Cybersecurity · Greece
Cybersecurity - Greece
Greece enacted Law 5160/2024 on 27 November 2024, fully transposing the EU NIS2 Directive into national law, establishing binding cybersecurity obligations for essential and important entities across 18 sectors. The National Cybersecurity Authority (NCSA) is the sole competent authority for supervision, registration, and enforcement. Secondary legislation in early 2025 operationalised the regime with a mandatory 22-control security framework and a tiered incident-reporting timeline.
Law 5160/2024 (Gov. Gazette A'/195/27-11-2024) transposes NIS2 in full, repealing the prior NIS1 framework. It entered into force on 28 November 2024 and applies to both essential and important entities across sectors including energy, transport, banking, health, digital infrastructure, and public administration.
Ministerial Decision 1689/2025 (6 May 2025) establishes the binding National Cybersecurity Requirements Framework under Law 5160/2024, mandating 22 specific technical and organisational security controls.

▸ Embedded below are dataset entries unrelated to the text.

/-- **Near/far split of the volume series**: `Σ'_{X ∩ Λ ≠ ∅} W_X = H^{trunc}_Λ + far`. [folklore] -/
theorem tsum_volume_eq_hamiltonianIn_add_far (h : IsLinkSummable W Bm) (D : ℕ) (s : Site d)
    (Λ : Finset (ZdEdge d)) (U : LGConfig d (SUN N)) :
    ∑' X : Finset (ZdEdge d), (if (X ∩ Λ).Nonempty then W X U else 0) =
      hamiltonianIn (truncZd D s W) (truncSuppZd D s) Λ U + farEnergyZd D s Λ W U := by
  classical
  rw [hamiltonianIn_truncZd_eq_tsum, farEnergyZd]
  have hnear : Summable fun X : Finset (ZdEdge d) =>
      (if (X ∩ Λ).Nonempty ∧ X ⊆ starNbhdZdR D s then W X U else 0) := by
    refine summable_of_ne_finset_zero (s := (starNbhdZdR D s).powerset) fun X hX => ?_
    rw [if_neg]
    exact fun h => hX (Finset.mem_powerset.2 h.2)
  rw [← hnear.tsum_add (summable_farTerm h D s Λ U)]
  refine tsum_congr fun X => ?_
  by_cases h1 : (X ∩ Λ).Nonempty
  · by_cases h2 : X ⊆ starNbhdZdR D s
    · rw [if_pos h1, if_pos ⟨h1, h2⟩, if_neg (fun h => h.2 h2), add_zero]
    · rw [if_pos h1, if_neg (fun h => h2 h.2), if_pos ⟨h1, h2⟩, zero_add]
  · rw [if_neg h1, if_neg (fun h => h1 h.1), if_neg (fun h => h1 h.1), add_zero]

/-- The far energy is continuous (a series of continuous functions with summable sup-norm majorant,
Mathlib `continuous_tsum`). [folklore] -/
theorem continuous_farEnergyZd (h : IsLinkSummable W Bm) (hWc : ∀ X, Continuous (W X)) (D : ℕ) (s : Site d)
    (Λ : Finset (ZdEdge d)) : Continuous (farEnergyZd D s Λ W) := by
  haveI : Nonempty (LGConfig d (SUN N)) := ⟨fun _ => 1⟩
  unfold farEnergyZd
  refine continuous_tsum (u := fun X => ∑ e ∈ Λ, (if e ∈ X then Bm X else 0)) (fun X => ?_)
    (h.summable_volume Λ) fun X U => ?_
  · by_cases hX : (X ∩ Λ).Nonempty ∧ ¬ X ⊆ starNbhdZdR D s
    · simp only [if_pos hX]; exact hWc X
    · simp only [if_neg hX]; exact continuous_const
  · rw [Real.norm_eq_abs]
    refine le_trans ?_ (h.abs_term_le Λ X U)
    by_cases h1 : (X ∩ Λ).Nonempty
    · by_cases h2 : X ⊆ starNbhdZdR D s
      · rw [if_neg (fun h => h.2 h2), if_pos h1, abs_zero]; exact abs_nonneg _
      · rw [if_pos ⟨h1, h2⟩, if_pos h1]
    · rw [if_neg (fun h => h1 h.1), if_neg h1]

/-! ### The kernel split -/

section Split

variable (ρ : SUN N →* Matrix (Fin N) (Fin N) ℂ)

/-- **The summable energy is the tier-1 energy of the truncation minus the far energy.** [folklore] -/
theorem perturbedEnergyS_eq_truncZd_sub_far (h : IsLinkSummable W Bm) (β : ℝ) (D : ℕ) (s : Site d)
    (Λ : Finset (ZdEdge d)) (U : LGConfig d (SUN N)) :
    perturbedEnergyS ρ β W Λ U =
      perturbedEnergy ρ β (truncZd D s W) (truncSuppZd D s) Λ U + -farEnergyZd D s Λ W U := by
  unfold perturbedEnergyS perturbedEnergy
  rw [tsum_volume_eq_hamiltonianIn_add_far h D s Λ U]
  ring

/-- **THE KERNEL SPLIT**: rb-p1's summable kernel of `W` in the volume `Λ` is the tier-1 kernel of the
truncation `truncZd D s W` tilted by minus the far energy (Mathlib `tilted_tilted`; the tier-1 energy is bounded
on the compact configuration space). [folklore] -/
theorem perturbedYMS_eq_tilted_truncZd (hρ : Continuous ρ) (h : IsLinkSummable W Bm) (hWc : ∀ X, Continuous (W X))
    (β : ℝ) (D : ℕ) (s : Site d) (Λ : Finset (ZdEdge d)) (η : LGConfig d (SUN N)) :
    perturbedYMS (d := d) ρ β W Λ η =
      (perturbedYM (d := d) ρ β (truncZd D s W) (truncSuppZd D s) Λ η).tilted
        fun U => -farEnergyZd D s Λ W U := by
  have hWb : ∀ X, ∃ C, ∀ U, |truncZd D s W X U| ≤ C := fun X => by
    by_cases hX : X ⊆ starNbhdZdR D s
    · rw [truncZd_of_subset hX]; exact exists_bound_of_continuous (hWc X)
    · rw [truncZd_of_not_subset hX]; exact ⟨0, fun U => by simp⟩
  obtain ⟨C, hC⟩ := exists_abs_perturbedEnergy_le ρ hρ β hWb (truncSuppZd D s) Λ
  haveI : IsProbabilityMeasure (((Measure.pi fun _ : ↥Λ => haarProbability (SUN N))).map (glueWith Λ · η)) :=
    Measure.isProbabilityMeasure_map (measurable_glueWith Λ η).aemeasurable
  have hWm : ∀ X, Measurable (truncZd D s W X) := fun X => by
    by_cases hX : X ⊆ starNbhdZdR D s
    · rw [truncZd_of_subset hX]; exact (hWc X).measurable
    · rw [truncZd_of_not_subset hX]; exact measurable_const
  have hint : Integrable (fun U : LGConfig d (SUN N) =>
      Real.exp (perturbedEnergy ρ β (truncZd D s W) (truncSuppZd D s) Λ U))
      (((Measure.pi fun _ : ↥Λ => haarProbability (SUN N))).map (glueWith Λ · η)) := by
    refine integrable_of_abs_le' ((measurable_perturbedEnergy ρ hρ β hWm (truncSuppZd D s) Λ).exp)
      (M := Real.exp C) fun U => ?_
    rw [abs_of_pos (Real.exp_pos _)]
    exact Real.exp_le_exp.2 ((le_abs_self _).trans (hC U))
  have hE : perturbedEnergyS ρ β W Λ =
      perturbedEnergy ρ β (truncZd D s W) (truncSuppZd D s) Λ + fun U => -farEnergyZd D s Λ W U := by
    funext U
    rw [Pi.add_apply]
    exact perturbedEnergyS_eq_truncZd_sub_far ρ h β D s Λ U
  unfold perturbedYMS perturbedYM
  rw [hE, tilted_tilted hint]

end Split

/-! ### Lipschitz bounds of the far energy -/

/-- `|Σ' f| ≤ Σ' g` when `|f| ≤ g` termwise and both series converge. [folklore] -/
private theorem abs_tsum_le_of_le {ι : Type*} {f g : ι → ℝ} (hfg : ∀ i, |f i| ≤ g i)
    (hg : Summable g) : |∑' i, f i| ≤ ∑' i, g i := by
  have hn : Summable fun i => ‖f i‖ :=
    Summable.of_nonneg_of_le (fun i => norm_nonneg _) (fun i => by rw [Real.norm_eq_abs]; exact hfg i) hg
  calc |∑' i, f i| = ‖∑' i, f i‖ := (Real.norm_eq_abs _).symm
    _ ≤ ∑' i, ‖f i‖ := norm_tsum_le_tsum_norm hn
    _ ≤ ∑' i, g i := hn.tsum_le_tsum (fun i => by rw [Real.norm_eq_abs]; exact hfg i) hg

section Lipschitz

variable {lip : Finset (ZdEdge d) → ZdEdge d → ℝ}

/-- **The far energy is Lipschitz in every link** `x`, with constant `ℓ_x = Σ'_{far X ∋ x} lip_X(x)`: for `σ = τ`
off `x`, `|far σ − far τ| ≤ ℓ_x · d_F(σ_x, τ_x)`. [folklore] -/
theorem abs_farEnergyZd_sub_le_link (h : IsLinkSummable W Bm) (hWdep : ∀ X, DependsOn (W X) (↑X : Set (ZdEdge d)))
    (hlip : ∀ X, IsLipBound suFrobDist (W X) (lip X)) (D : ℕ) (s : Site d) (Λ : Finset (ZdEdge d))
    {x : ZdEdge d}
    (hℓ : Summable fun X : Finset (ZdEdge d) =>
      (if ((X ∩ Λ).Nonempty ∧ ¬ X ⊆ starNbhdZdR D s) ∧ x ∈ X then lip X x else 0))
    {σ τ : LGConfig d (SUN N)} (hστ : ∀ z, z ≠ x → σ z = τ z) :
    |farEnergyZd D s Λ W σ - farEnergyZd D s Λ W τ| ≤
      (∑' X : Finset (ZdEdge d),
        (if ((X ∩ Λ).Nonempty ∧ ¬ X ⊆ starNbhdZdR D s) ∧ x ∈ X then lip X x else 0)) *
        suFrobDist (σ x) (τ x) := by
  classical
  have hsσ := summable_farTerm h D s Λ σ
  have hsτ := summable_farTerm h D s Λ τ
  unfold farEnergyZd
  rw [← hsσ.tsum_sub hsτ, ← tsum_mul_right]
  -- termwise bound
  have hterm : ∀ X : Finset (ZdEdge d),
      |(if (X ∩ Λ).Nonempty ∧ ¬ X ⊆ starNbhdZdR D s then W X σ else 0) -
          (if (X ∩ Λ).Nonempty ∧ ¬ X ⊆ starNbhdZdR D s then W X τ else 0)| ≤
        (if ((X ∩ Λ).Nonempty ∧ ¬ X ⊆ starNbhdZdR D s) ∧ x ∈ X then lip X x else 0) *
          suFrobDist (σ x) (τ x) := by
    intro X
    by_cases hF : (X ∩ Λ).Nonempty ∧ ¬ X ⊆ starNbhdZdR D s
    · rw [if_pos hF, if_pos hF]
      by_cases hx : x ∈ X
      · rw [if_pos ⟨hF, hx⟩]; exact (hlip X).le x σ τ hστ
      · rw [if_neg (fun h => hx h.2), zero_mul]
        rw [hWdep X (fun z hz => hστ z fun hzx => hx (hzx ▸ Finset.mem_coe.1 hz)), sub_self, abs_zero]
    · rw [if_neg hF, if_neg hF, if_neg (fun h => hF h.1), sub_self, abs_zero, zero_mul]
  have hsg : Summable fun X : Finset (ZdEdge d) =>
      (if ((X ∩ Λ).Nonempty ∧ ¬ X ⊆ starNbhdZdR D s) ∧ x ∈ X then lip X x else 0) * suFrobDist (σ x) (τ x) :=
    hℓ.mul_right _
  exact abs_tsum_le_of_le hterm hsg

/-- **Changing the exterior field moves the far energy by the exterior Lipschitz series**: for the
configuration `Λ.piecewise σ ω` (inside `Λ` from `σ`, outside from `ω`) and any two exteriors `ω, η`,
`|far(σ_Λ ω) − far(σ_Λ η)| ≤ Σ'_y L_y r(ω_y, η_y)`, `L_y = Σ'_{far X ∋ y, y ∉ Λ} lip_X(y)` (termwise interpolation
`abs_sub_le_sum_of_dependsOn`, then Fubini for the nonnegative double series). [folklore] -/
theorem abs_farEnergyZd_piecewise_sub_le (h : IsLinkSummable W Bm)
    (hWdep : ∀ X, DependsOn (W X) (↑X : Set (ZdEdge d))) (hlip : ∀ X, IsLipBound suFrobDist (W X) (lip X))
    (D : ℕ) (s : Site d) (Λ : Finset (ZdEdge d))
    (hL : Summable fun X : Finset (ZdEdge d) =>
      (if (X ∩ Λ).Nonempty ∧ ¬ X ⊆ starNbhdZdR D s then ∑ y ∈ X, lip X y else 0))
    (σ ω η : LGConfig d (SUN N)) :
    |farEnergyZd D s Λ W (Λ.piecewise σ ω) - farEnergyZd D s Λ W (Λ.piecewise σ η)| ≤
      ∑' y : ZdEdge d, (∑' X : Finset (ZdEdge d),
        (if ((X ∩ Λ).Nonempty ∧ ¬ X ⊆ starNbhdZdR D s) ∧ y ∈ X ∧ y ∉ Λ then lip X y else 0)) *
          suFrobDist (ω y) (η y) := by
  classical
  set pω := Λ.piecewise σ ω with hpω
  set pη := Λ.piecewise σ η with hpη
  -- the nonnegative double family
  set F : Finset (ZdEdge d) → ZdEdge d → ℝ := fun X y =>
    if ((X ∩ Λ).Nonempty ∧ ¬ X ⊆ starNbhdZdR D s) ∧ y ∈ X ∧ y ∉ Λ then lip X y * suFrobDist (ω y) (η y) else 0
    with hF
  have hF0 : ∀ X y, 0 ≤ F X y := fun X y => by
    simp only [hF]; split_ifs; exacts [mul_nonneg ((hlip X).nonneg y) (suFrobDist_nonneg _ _), le_rfl]
  have hR : ∀ a b : SUN N, suFrobDist a b ≤ 2 * Real.sqrt N := suFrobDist_le
  -- inner sums are finite
  have hFin : ∀ X, ∑' y, F X y = ∑ y ∈ X, F X y := fun X =>
    tsum_eq_sum (s := X) fun y hy => by simp only [hF]; rw [if_neg (fun h => hy h.2.1)]
  have hFle : ∀ X, ∑ y ∈ X, F X y ≤
      (if (X ∩ Λ).Nonempty ∧ ¬ X ⊆ starNbhdZdR D s then ∑ y ∈ X, lip X y else 0) * (2 * Real.sqrt N) := by
    intro X
    by_cases hX : (X ∩ Λ).Nonempty ∧ ¬ X ⊆ starNbhdZdR D s
    · rw [if_pos hX, Finset.sum_mul]
      refine Finset.sum_le_sum fun y hy => ?_
      simp only [hF]
      split_ifs
      · exact mul_le_mul_of_nonneg_left (hR _ _) ((hlip X).nonneg y)
      · exact mul_nonneg ((hlip X).nonneg y) (by positivity)
    · rw [if_neg hX, zero_mul]
      refine (Finset.sum_eq_zero fun y hy => ?_).le
      simp only [hF]; rw [if_neg (fun h => hX h.1)]
  have hsumX : Summable fun X => ∑' y, F X y := by
    simp_rw [hFin]
    exact Summable.of_nonneg_of_le (fun X => Finset.sum_nonneg fun y _ => hF0 X y) hFle (hL.mul_right _)
  have hunc : Summable (Function.uncurry F) :=
    (summable_prod_of_nonneg fun p => hF0 p.1 p.2).2
      ⟨fun X => summable_of_ne_finset_zero (s := X) fun y hy => by
        show F X y = 0; simp only [hF]; rw [if_neg (fun h => hy h.2.1)], hsumX⟩
  -- termwise interpolation
  have hterm : ∀ X : Finset (ZdEdge d),
      |(if (X ∩ Λ).Nonempty ∧ ¬ X ⊆ starNbhdZdR D s then W X pω else 0) -
          (if (X ∩ Λ).Nonempty ∧ ¬ X ⊆ starNbhdZdR D s then W X pη else 0)| ≤ ∑' y, F X y := by
    intro X
    rw [hFin X]
    by_cases hX : (X ∩ Λ).Nonempty ∧ ¬ X ⊆ starNbhdZdR D s
    · rw [if_pos hX, if_pos hX]
      refine (abs_sub_le_sum_of_dependsOn (hWdep X) (hlip X) pω pη).trans (Finset.sum_le_sum fun y hy => ?_)
      simp only [hF]
      by_cases hyΛ : y ∈ Λ
      · rw [if_neg (fun h => h.2.2 hyΛ), hpω, hpη, Finset.piecewise_eq_of_mem _ _ _ hyΛ,
          Finset.piecewise_eq_of_mem _ _ _ hyΛ, suFrobDist_self, mul_zero]
      · rw [if_pos ⟨hX, hy, hyΛ⟩, hpω, hpη, Finset.piecewise_eq_of_notMem _ _ _ hyΛ,
          Finset.piecewise_eq_of_notMem _ _ _ hyΛ]
    · rw [if_neg hX, if_neg hX, sub_self, abs_zero]
      exact Finset.sum_nonneg fun y _ => hF0 X y
  have hsσ := summable_farTerm h D s Λ pω
  have hsτ := summable_farTerm h D s Λ pη
  unfold farEnergyZd
  rw [← hsσ.tsum_sub hsτ]
  refine (abs_tsum_le_of_le hterm hsumX).trans (le_of_eq ?_)
  -- Fubini: `Σ'_X Σ'_y F X y = Σ'_y Σ'_X F X y = Σ'_y L_y · r_y`
  rw [← hunc.tsum_comm]
  refine tsum_congr fun y => ?_
  rw [← tsum_mul_right]
  refine tsum_congr fun X => ?_
  simp only [hF]
  split_ifs <;> simp

end Lipschitz

/-! ### Load consequences for a member of the diameter-weighted ball, `Λ` = the star of `s` -/

section Loads

variable {κ ε₀ ε₁ : ℝ} {osc lip : Finset (ZdEdge d) → ZdEdge d → ℝ}

/-- A set meeting the star of `s` is based at `s` or at one of the `d` sites `s − e_μ`. [folklore] -/
theorem exists_base_of_meets_star {s : Site d} {X : Finset (ZdEdge d)} (hX : (X ∩ vertexStarZd s).Nonempty) :
    ∃ v ∈ insert s (Finset.univ.image fun μ : Fin d => s - Pi.single μ 1), ∃ μ : Fin d, ((v, μ) : ZdEdge d) ∈ X := by
  obtain ⟨x, hx⟩ := hX
  rw [Finset.mem_inter] at hx
  rcases mem_vertexStarZd.1 hx.2 with h | h
  · refine ⟨s, Finset.mem_insert_self _ _, x.2, ?_⟩
    have : ((s, x.2) : ZdEdge d) = x := by rw [h]
    rw [this]; exact hx.1
  · refine ⟨s - Pi.single x.2 1, Finset.mem_insert_of_mem (Finset.mem_image.2 ⟨x.2, Finset.mem_univ _, rfl⟩),
      x.2, ?_⟩
    have : ((s - Pi.single x.2 1, x.2) : ZdEdge d) = x := by rw [h, add_sub_cancel_right]
    rw [this]; exact hx.1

Entities must also register on the national portal (via Ministerial Decision 1645/2025) and appoint a dedicated security officer.
Under Article 16 of Law 5160/2024 (mirroring NIS2 Article 23), essential and important entities must submit an early warning to the NCSA/CSIRT within 24 hours of becoming aware of a significant incident, a full incident notification within 72 hours, and a final report within one month.
Personal data breaches must be reported to the Hellenic Data Protection Authority (HDPA) within 72 hours under GDPR (Regulation 2016/679), as applied in Greece. Incidents affecting personal data in regulated sectors trigger dual notification to both the NCSA (NIS2 channel) and the HDPA (GDPR channel).
The NCSA (cyber.gov.gr) is the single competent authority for NIS2 supervision, registration, and sanctions. Fines reach up to €10 million or 2% of global annual turnover for essential entities, and up to €7 million or 1.4% for important entities.
The NCSA published the National Cybersecurity Strategy 2026–2030 in December 2025 (Ministerial Decision No 2563/16-12-2025), structured around five pillars: resilient critical services, modern governance, skills development, EU/international cooperation, and practical solutions — aligning with the ENISA review cycle.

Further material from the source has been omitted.